Our efforts were crucial to the discovery of OGLE-2005-BLG-390Lb, the first cool rocky/icy exoplanet, which had a huge echo in the international news media. With 3-10 Earth masses orbiting at a few AU, OGLE-2005-BLG-390Lb occupied a unique position among the known exoplanets closest to the terrestrial planets of the Solar system at the time of its discovery. With a planetary signal that corresponds to a current snapshot, gravitational microlensing can reveal the presence of planets whose orbital period is too long for other techniques being applicable, but which are still too close to their parent star for a direct detection. The detection of a first Solar system look-alike by means of the microlensing event OGLE-2006-BLG-109 showed that planetary systems should be considered the rule rather than the exception, and that the Solar system is unlikely to be unique in the Universe.

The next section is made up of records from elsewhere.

import Mathlib.Data.ZMod.Basic
import Literature.AlgebraicGeometry.Frobenioids.DivisorMonoidCategoryTheoreticityCorSchemaNegative
import Literature.AlgebraicGeometry.Frobenioids.DivisorMonoidCategoryTheoreticityThm42SchemaNegative
import HarnessLib

/-!
# Frobenioids I, Corollary 4.11 (iv), rigidity clause AS TYPED over the data-only interface
# (`PreFrobenioidData.Cor411ivRigid`): the universal closure is false — kernel `¬ ∀` (FACT-LIST row F-1030;
# schema / R5)

Mochizuki, *The geometry of Frobenioids I: the general theory*, Kyushu J. Math. **62** (2008)
293–400, Cor. 4.11 (iv), kurims text p. 92 ("Moreover, each of the composite functors of this diagram is
rigid"), proof p. 94 [cite: MochizukiFrdI2008, Cor. 4.11 (iv) p.92].

PROOF-ONLY companion (no definitions, no instances) of the statement file
`DivisorMonoidCategoryTheoreticity.lean` (seat abc-iut-L1-t3), cell abc-iut, F fact-proving wave, seat
abc-iut-f-033, FACT-LIST row **F-1030** `PreFrobenioidData.Cor411ivRigid` (class `preparatory`,
kernel_closedness `parametrised`); sequel of seat abc-iut-f-032's `DivisorMonoidCategoryTheoreticityCorSchemaNegative.lean`
(degenerate operations on `B(N_{≥1})`, re-used BY NAME) and of
`DivisorMonoidCategoryTheoreticityCor411ivSchemaNegative.lean` (rows F-1028, F-1029).

The typed rigidity clause is a schema over the data-only operations `S_i : PreFrobenioidData C_i D_i`
(Def. 1.1 (iv), NOT the Frobenioid axioms of Def. 1.3) and over a BARE functor `Ψ^Base : D₁ → D₂` with a
BARE family of monoid isomorphisms `E` over it. In the degenerate family of f-032 (bases with subsingleton
Hom-sets) every natural automorphism is trivial, so a witness needs a Div-slim base WITH a non-trivial
automorphism: here `D₂ = B(ℤ/2)` carrying `Φ₂ ≡ ℤ_{≥0} × ℤ_{≥0}` on which the involution SWAPS the factors
(a faithful action, so `D₂` is Div-slim although not slim — FrdI Ex. 4.7 (i)), with `Div ≡ 0`, `deg_Fr = id`
on `C = B(N_{≥1})`:

* `isNonDilating_prodComm` — the swap of `ℤ_{≥0} × ℤ_{≥0}` is non-dilating (Def. 1.1 (i)) vacuously: the
  primary `(1, 0)` is not `≼`-below its image `(0, 1)`;
* `isOfStandardType_of_isNonDilatingOn` — f-032's standard-type lemma with the non-dilating field supplied
  directly (its version assumes identity pull-backs); `isDivSlim_of_pull_faithful` — Div-slimness from a
  faithful action;
* `not_forall_cor411ivRigid` — with `S₁` the degenerate operations (`Φ₁ ≡ ℤ_{≥0} × ℤ_{≥0}`, identity
  pull-backs) over `Discrete PUnit`, `S₂` the swap operations over `B(ℤ/2)`, `Ψ = 𝟭`, `Ψ^Base` the constant
  functor and `E = id`: `Cor411Setting` holds, the divisor-fixing condition of the second clause is vacuous
  (`Div ≡ 0`), and the constant family `σ` (the involution) is a NON-TRIVIAL automorphism of `Ψ^Base ∘ Base₁`.

Print asserts the clause for THE data of the `1`-commutative diagram of Cor. 4.11 over FROBENIOIDS (every
`x ∈ Φ(Base A)` a divisor, Def. 1.3 (iii)(d)) — an instance PROVED in the tree
(`PreFrobenioid.cor411ivRigid_holds_of_oneCommutes`, `PreFrobenioid.cor411ivRigid_of_baseIso`, seat
abc-iut-f-033; `PreFrobenioid.cor411ivRigid_of_square`, seat abc-iut-L1-d6). So F-1030 is admissible AT NAMED
INSTANCES ONLY. Bookkeeping about the typing; nothing here bears on [IUTchIII] Cor. 3.12 or takes a side; a
refuted closure is a statement about the schema, not about the paper.
-/

namespace Literature.AlgebraicGeometry.Frobenioids

open CategoryTheory

namespace PreFrobenioidData

namespace CorSchemaNegative

/-! ### The swap of `ℤ_{≥0} × ℤ_{≥0}`; standard type with a prescribed non-dilating field; Div-slimness -/

/-- The identity endomorphism of a divisor monoid is non-dilating (Def. 1.1 (i)).
[cite: MochizukiFrdI2008, Def. 1.1 (i) p.19] -/
theorem isNonDilating_id {M : Type} [CommMonoid M] : IsNonDilating (MonoidHom.id M) := fun _ a => by
  obtain ⟨m, rfl⟩ := Associates.mk_surjective a
  rw [associatesMap_mk, MonoidHom.id_apply]

/-- **The swap of the factors of `ℤ_{≥0} × ℤ_{≥0}` is non-dilating** (Def. 1.1 (i)) — vacuously: the primary
element `(1, 0)` (seat abc-iut-f-036's `DegreeModel.isPrimary_inl`) is not `≼`-below its image `(0, 1)`, so
the antecedent "`α^char(a) ≼ a` for all primary `a`" fails. [cite: MochizukiFrdI2008, Def. 1.1 (i) p.19] -/
theorem isNonDilating_prodComm :
    IsNonDilating ((MulEquiv.prodComm : DegreeModel.N × DegreeModel.N ≃* DegreeModel.N × DegreeModel.N).toMonoidHom) := by
  intro h
  exfalso
  have hsharp : IsSharp (DegreeModel.N × DegreeModel.N) := ⟨fun a ha =>
    Prod.ext (DegreeModel.eq_one_of_isUnit_N _ (Prod.isUnit_iff.mp ha).1)
      (DegreeModel.eq_one_of_isUnit_N _ (Prod.isUnit_iff.mp ha).2)⟩
  have hinj : Function.Injective (Associates.mk : DegreeModel.N × DegreeModel.N → Associates _) := by
    intro a b hab
    obtain ⟨u, hu⟩ := Associates.mk_eq_mk_iff_associated.mp hab
    rw [hsharp.eq_one_of_isUnit _ u.isUnit, mul_one] at hu
    exact hu
  let e : DegreeModel.N × DegreeModel.N ≃* Associates (DegreeModel.N × DegreeModel.N) :=
    MulEquiv.ofBijective (Associates.mkMonoidHom (M := DegreeModel.N × DegreeModel.N)) ⟨hinj, Associates.mk_surjective⟩
  have hprim : IsPrimary (Associates.mk ((Multiplicative.ofAdd 1, 1) : DegreeModel.N × DegreeModel.N)) :=
    (isPrimary_map_iff e).mpr DegreeModel.isPrimary_inl
  obtain ⟨n, -, c, hc⟩ := h _ hprim
  rw [associatesMap_mk, ← Associates.mk_pow] at hc
  obtain ⟨c, rfl⟩ := Associates.mk_surjective c
  rw [Associates.mk_mul_mk, Associates.mk_eq_mk_iff_associated] at hc
  obtain ⟨u, hu⟩ := hc
  rw [hsharp.eq_one_of_isUnit _ u.isUnit, mul_one] at hu
  -- second coordinates: `1 ^ n = 1 · c.2` is impossible in `ℤ_{≥0}`
  have h2 := congrArg (fun p : DegreeModel.N × DegreeModel.N => Multiplicative.toAdd p.2) hu
  simp only [Prod.pow_snd, one_pow, Prod.snd_mul, MulEquiv.coe_toMonoidHom, MulEquiv.coe_prodComm,
    Prod.snd_swap, toAdd_one, toAdd_mul, toAdd_ofAdd] at h2
  omega

/-- Seat abc-iut-f-032's standard-type lemma for the degenerate operations on `B(N_{≥1})` (`deg_Fr = id`,
`Div = 0`, base arrows invertible, `Φ` non-trivial) with the non-dilating field SUPPLIED (their
`isOfStandardType` assumes identity pull-backs). [cite: MochizukiFrdI2008, Def. 3.1 (i) p.56] -/
theorem isOfStandardType_of_isNonDilatingOn {D : Type} [Category.{0} D]
    (S : PreFrobenioidData.{0} (SingleObj ℕ+) D)
    (hdeg : ∀ {x y : SingleObj ℕ+} (φ : x ⟶ y), S.degFr φ = φ)
    (hdiv : ∀ {x y : SingleObj ℕ+} (φ : x ⟶ y), S.div φ = 1)
    (hiso : ∀ {X Y : D} (f : X ⟶ Y), IsIso f)
    (hM : ∀ A : SingleObj ℕ+, ∃ m : S.Mon (S.base.obj A), m ≠ 1) (hnd : S.IsNonDilatingOn) :
    S.IsOfStandardType where
  quasiIsotropic := ⟨fun A => ⟨fun h => (h (isIsotropic S hdeg A)).elim,
    fun h => (not_isIsoSubanchor A h).elim⟩⟩
  frobeniusIsotropic := ⟨fun A => ⟨A, 𝟙 A, isFrobeniusType S hdeg hdiv hiso _, isIsotropic S hdeg A⟩⟩
  frobeniusCompact_of_groupLike := fun hG => (not_isOfGroupLikeType S hM hG).elim
  frobeniusNormalized := ⟨fun A φ _ α hα => by
    have hα1 : (show ℕ+ from α) = 1 := (isLinear_iff S hdeg α).mp hα.2
    have hα2 : α = 1 := hα1
    rw [hα2, one_pow, one_mul, mul_one]⟩
  fsmff := (⟨fun f _ => hiso f⟩ : IsOfFSMType D).isOfFSMFFType
  nonDilating := hnd

/-- Div-slimness (Def. 4.5 (iv)) from a FAITHFUL action of endomorphisms on the divisor monoids: if only
identities pull back to the identity, an automorphism of `D_A → D` acting trivially on `Φ` has identity
components. [cite: MochizukiFrdI2008, Def. 4.5 (iv) p.86] -/
theorem isDivSlim_of_pull_faithful {C D : Type} [Category.{0} C] [Category.{0} D]
    (T : PreFrobenioidData.{0} C D)
    (hf : ∀ {X : D} (g : X ⟶ X), (∀ x : T.Mon X, T.pull g x = x) → g = 𝟙 X) : T.IsDivSlim :=
  ⟨fun _ α hα => by
    ext B
    exact hf _ (hα B)⟩

end CorSchemaNegative

open CorSchemaNegative

/-! ### F-1030: the universal closure of `Cor411ivRigid` is false -/

/-- **F-1030 (FACT-LIST), schema negative.** The universal closure of the typed rigidity clause of
Cor. 4.11 (iv) `PreFrobenioidData.Cor411ivRigid` — quantified over the data-only operations and over a
BARE `Ψ^Base` with a BARE `Ψ^Φ`-candidate `E` — is false. Witness: `C₁ = C₂ = B(N_{≥1})` with
`deg_Fr = id`, `Div ≡ 0`, `Φ ≡ ℤ_{≥0} × ℤ_{≥0}`; `D₁ = Discrete PUnit` (identity pull-backs), `D₂ = B(ℤ/2)`
whose involution `σ` SWAPS the two factors (faithful, so `D₂` is Div-slim; the swap is non-dilating); `Ψ = 𝟭`,
`Ψ^Base` the constant functor, `E = id`. Then `Cor411Setting` holds, the divisor-fixing hypothesis of the
second clause is vacuous (`Div ≡ 0`), but the constant family `σ` is a non-trivial automorphism of
`Ψ^Base ∘ Base₁`. Print asserts the clause for THE data over FROBENIOIDS (where every element of `Φ(Base A)`
is a divisor, Def. 1.3 (iii)(d)), an instance PROVED in the tree (`PreFrobenioid.cor411ivRigid_holds_of_oneCommutes`,
`PreFrobenioid.cor411ivRigid_of_baseIso`, seat abc-iut-f-033; `PreFrobenioid.cor411ivRigid_of_square`, seat
abc-iut-L1-d6). [cite: MochizukiFrdI2008, Cor. 4.11 (iv) p.92] -/
theorem not_forall_cor411ivRigid :
    ¬ ∀ (C₁ : Type) [Category.{0} C₁] (D₁ : Type) [Category.{0} D₁]
        (C₂ : Type) [Category.{0} C₂] (D₂ : Type) [Category.{0} D₂]
        (S₁ : PreFrobenioidData.{0} C₁ D₁) (S₂ : PreFrobenioidData.{0} C₂ D₂) (Ψ : C₁ ≌ C₂)
        (ΨBase : D₁ ⥤ D₂) (E : DivisorMonoidIsoOverBase S₁ S₂ ΨBase),
        S₁.Cor411ivRigid S₂ Ψ ΨBase E := by
  intro h
  -- the two bases and the involution `σ` of `B(ℤ/2)`
  have hZ : ∀ z : ZMod 2, z = 0 ∨ z = 1 := by decide
  let G : Type := Multiplicative (ZMod 2)
  let σ : G := Multiplicative.ofAdd 1
  have hG : ∀ g : G, g = 1 ∨ g = σ := fun g => by
    rcases hZ (Multiplicative.toAdd g) with h0 | h1
    · exact Or.inl (congrArg Multiplicative.ofAdd h0)
    · exact Or.inr (congrArg Multiplicative.ofAdd h1)
  have hσ1 : σ ≠ 1 := fun h => absurd (congrArg Multiplicative.toAdd h) (show ¬ ((1 : ZMod 2) = 0) by decide)
  have hσσ : σ * σ = 1 := congrArg Multiplicative.ofAdd (show (1 + 1 : ZMod 2) = 0 by decide)
  let M : Type := DegreeModel.N × DegreeModel.N
  let inl : M := (Multiplicative.ofAdd 1, 1)
  have hinl : inl ≠ 1 := DegreeModel.isPrimary_inl.1
  let swapHom : M →* M := (MulEquiv.prodComm : M ≃* M).toMonoidHom
  have hswap_inl : swapHom inl ≠ inl := fun h =>
    Nat.zero_ne_one (congrArg (fun p : M => Multiplicative.toAdd p.1) h)
  have hswap_swap : ∀ x : M, swapHom (swapHom x) = x := fun x => Prod.swap_swap x
  classical
  -- `S₁`: degenerate operations over `Discrete PUnit`, `Φ₁ ≡ ℤ_{≥0} × ℤ_{≥0}`, identity pull-backs
  let S₁ : PreFrobenioidData.{0} (SingleObj ℕ+) (Discrete PUnit.{1}) :=
    { base := (Functor.const _).obj ⟨⟨⟩⟩
      Mon := fun _ => M
      pull := fun _ => MonoidHom.id _
      pull_id := fun _ _ => rfl
      pull_comp := fun _ _ _ => rfl
      div := fun _ => 1
      degFr := fun φ => φ
      div_id := fun _ => rfl
      div_comp := fun _ _ => by simp
      degFr_id := fun _ => rfl
      degFr_comp := fun ψ φ => mul_comm (show ℕ+ from φ) (show ℕ+ from ψ) }
  -- `S₂`: the swap operations over `B(ℤ/2)`
  let act : G → (M →* M) := fun g => if g = 1 then MonoidHom.id M else swapHom
  have act_one : act 1 = MonoidHom.id M := if_pos rfl
  have act_σ : act σ = swapHom := if_neg hσ1
  have act_mul : ∀ (a b : G) (x : M), act (a * b) x = act b (act a x) := by
    intro a b x
    rcases hG a with rfl | rfl <;> rcases hG b with rfl | rfl
    · rw [mul_one, act_one]; rfl
    · rw [one_mul, act_one]; rfl
    · rw [mul_one, act_one]; rfl
    · rw [hσσ, act_one, act_σ, MonoidHom.id_apply, hswap_swap]
  let S₂ : PreFrobenioidData.{0} (SingleObj ℕ+) (SingleObj G) :=
    { base := (Functor.const _).obj (SingleObj.star G)
      Mon := fun _ => M
      pull := fun g => act g
      pull_id := fun X x => by
        show act (𝟙 X) x = x
        rw [SingleObj.id_as_one, act_one, MonoidHom.id_apply]
      pull_comp := fun β α x => by
        show act (β ≫ α) x = act β (act α x)
        rw [SingleObj.comp_as_mul, act_mul]
      div := fun _ => 1
      degFr := fun φ => φ
      div_id := fun _ => rfl
      div_comp := fun _ _ => by simp
      degFr_id := fun _ => rfl
      degFr_comp := fun ψ φ => mul_comm (show ℕ+ from φ) (show ℕ+ from ψ) }
  have hM₁ : ∀ A : SingleObj ℕ+, ∃ m : S₁.Mon (S₁.base.obj A), m ≠ 1 := fun _ => ⟨inl, hinl⟩
  have hM₂ : ∀ A : SingleObj ℕ+, ∃ m : S₂.Mon (S₂.base.obj A), m ≠ 1 := fun _ => ⟨inl, hinl⟩
  -- `S₂` is non-dilating and Div-slim (the action is faithful); both are of standard type
  have hnd₂ : S₂.IsNonDilatingOn := ⟨fun X f => by
    show IsNonDilating (act f)
    rcases hG f with hf | hf
    · rw [hf, act_one]; exact isNonDilating_id
    · rw [hf, act_σ]; exact isNonDilating_prodComm⟩
  have hds₂ : S₂.IsDivSlim := isDivSlim_of_pull_faithful S₂ fun {X} g hg => by
    rcases hG g with hg1 | hgσ
    · rw [SingleObj.id_as_one]; exact hg1
    · have h1 := hg inl
      change act g inl = inl at h1
      rw [hgσ, act_σ] at h1
      exact absurd h1 hswap_inl
  have hst₁ : S₁.IsOfStandardType :=
    isOfStandardType S₁ (fun _ => rfl) (fun _ => rfl) (fun f => inferInstance) hM₁ (fun _ _ _ => rfl)
  have hst₂ : S₂.IsOfStandardType :=
    isOfStandardType_of_isNonDilatingOn S₂ (fun _ => rfl) (fun _ => rfl) (fun f => inferInstance) hM₂ hnd₂
  have hs : S₁.Cor411Setting S₂ CategoryTheory.Equivalence.refl :=
    { divSlim := ⟨isDivSlim_of_subsingleton S₁ fun X Y => inferInstance, hds₂⟩
      standard := ⟨hst₁, hst₂⟩
      hypB := fun hg _ => (not_isOfGroupLikeType S₁ hM₁ hg).elim }
  -- the junk `Ψ^Base` (constant) and `Ψ^Φ`-candidate (identity)
  let ΨBase : Discrete PUnit.{1} ⥤ SingleObj G := (Functor.const _).obj (SingleObj.star G)
  let E : DivisorMonoidIsoOverBase S₁ S₂ ΨBase :=
    { iso := fun _ => MulEquiv.refl M
      natural := fun _ _ f x => by
        show (x : M) = act (𝟙 (SingleObj.star G)) x
        rw [SingleObj.id_as_one, act_one, MonoidHom.id_apply] }
  obtain ⟨-, h2⟩ := h _ _ _ _ S₁ S₂ CategoryTheory.Equivalence.refl ΨBase E hs
  -- the constant family `σ`: a non-trivial automorphism of `Ψ^Base ∘ Base₁` fixing all (zero) divisors
  let σiso : SingleObj.star G ≅ SingleObj.star G :=
    { hom := σ
      inv := σ
      hom_inv_id := by rw [SingleObj.comp_as_mul, SingleObj.id_as_one]; exact hσσ
      inv_hom_id := by rw [SingleObj.comp_as_mul, SingleObj.id_as_one]; exact hσσ }
  let α : S₁.base ⋙ ΨBase ≅ S₁.base ⋙ ΨBase :=
    NatIso.ofComponents (fun _ => σiso) fun φ => by
      show 𝟙 (SingleObj.star G) ≫ σiso.hom = σiso.hom ≫ 𝟙 _
      rw [Category.id_comp, Category.comp_id]
  have hfix : ∀ ⦃A B : SingleObj ℕ+⦄ (φ : A ⟶ B),
      S₂.pull (α.hom.app A) (E.iso (S₁.base.obj A) (S₁.div φ)) = E.iso (S₁.base.obj A) (S₁.div φ) := by
    intro A B φ
    show S₂.pull (α.hom.app A) (MulEquiv.refl M 1) = MulEquiv.refl M 1
    rw [MulEquiv.refl_apply, map_one]
  have hα := congrArg (fun β : S₁.base ⋙ ΨBase ≅ S₁.base ⋙ ΨBase => β.hom.app (SingleObj.star ℕ+)) (h2 α hfix)
  have hσ : σiso.hom = 𝟙 (SingleObj.star G) := hα
  exact hσ1 (hσ.trans (SingleObj.id_as_one G (SingleObj.star G)))

end PreFrobenioidData

end Literature.AlgebraicGeometry.Frobenioids
import Summits.Parity.GeneralizedHardyLittlewood.Theorems.ParityLeakOneFifthParityLeakSieveErrCells
import HarnessLib

/-!
# Route ParityLeakOneFifth, crux `ParityLeakSieve` (stmt-Parity-18381), skeleton `birth`:
# the error cells of the host side of stub S1, II

Continuation of `…ParityLeakSieveErrCells.lean`: the cell `Ω = 5` of the `x^{1/5}`-rough integers on
the host side is `o(x/log²x)` (`P5_count_le`: sieve step at `x^{1/10}`, Alladi's asymptotic and the
continuity of `I₅` at `5`, where it vanishes), and the assembled bound `host_err_le`: the three error
sums of the pointwise lower-bound sieve, weighted by `log n ≤ 2 log x`, are `≤ δ x/log x`.
-/

namespace Summit.Parity.GeneralizedHardyLittlewood.Theorems.ParityLeakOneFifth

open Finset Real
open scoped ArithmeticFunction.Omega
open Literature.NumberTheory.Sieve
/-- **`tendsto_pertCov_pair` — EL₂ OF THE PERTURBED BLOCK COVARIANCE `c_k(u) = L^{dk}Q_k(Δ_a^{(k)} + u·P(V_t)^{(k)})⁻¹Q_kᴴ` ON THE UNIT LATTICE, MODULO THE BACKGROUND's POINTWISE
LIMIT** [our proof] (hypotheses of `tendsto_pertInv_pair`): `∀ μ ν z z′, ∃ s, c_k(u)(e(ẑ_t,μ), e(ẑ′_t,ν)) → s` along the even cubic volumes — the (c) input of PART 144 for
`c_k(u)⁻¹` (PART 152). [cite: Balaban1987RG1, p.264 (after (1.21): the `T ↗ ℤ^d` limit)] -/
theorem tendsto_pertCov_pair (hd : 3 ≤ d) {α β T : ℝ} (hT : T * (d * (α + β) * Cst d a) < 1) (k : ℕ)
    {V : (t : ℕ) → (k : ℕ) → Fin d → (idx L (cubic d (evenPeriod t)) k → ℂ)} (hV : ∀ t, LipschitzBackground L (cubic d (evenPeriod t)) (V t) α β)
    (hV1 : ∀ (μ f : Fin d) (z : Fin d → ℤ), ∃ s : ℂ, Tendsto (fun t => V t k μ (castT (cubic d (lev L k * evenPeriod t)) z, f)) atTop (𝓝 s))
    {u : ℂ} (hu : ‖u‖ ≤ T) (μ ν : Fin d) (z z' : Fin d → ℤ) :
    ∃ s : ℂ, Tendsto (fun t => Matrix.reindex (unitIdx L (cubic d (evenPeriod t))) (unitIdx L (cubic d (evenPeriod t)))
        (avgTow (QBlev L (cubic d (evenPeriod t))) ((L : ℝ) ^ d)
          (fun k' => (calDalev L (cubic d (evenPeriod t)) a ha k' + u • Pmodel L (cubic d (evenPeriod t)) (V t) k')⁻¹) k)
        (castT (cubic d (evenPeriod t)) z, μ) (castT (cubic d (evenPeriod t)) z', ν)) atTop (𝓝 s) :=
  tendsto_avgTow_pair_of_fine L k
    (X := fun t k' => (calDalev L (cubic d (evenPeriod t)) a ha k' + u • Pmodel L (cubic d (evenPeriod t)) (V t) k')⁻¹)
    (fun f g w w' => tendsto_pertInv_pair L a ha hd hT k hV hV1 hu f g w w') μ ν z z'

end Perturbed

end Summit.QuantumFields.BalabanUV.Beta.GAN24.PerturbedPropagatorVolumeLimit

end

DEBRIS DISKS: Submillimetre-wavelength observations allow us to detect belts of 'debris' around nearby stars. The debris is generated by collisions between extrasolar comets, giving us a way to infer the presence of bodies as small as a few km across.

debris disk

The structure within the belts can be used to pinpoint the locations of perturbing planets. In addition, the inferred number of comets tells us what the environment might be like for any Earth-like planets around these stars, for example whether impact events are common or rare. The figure shows the debris belt around the nearby star epsilon Eridani.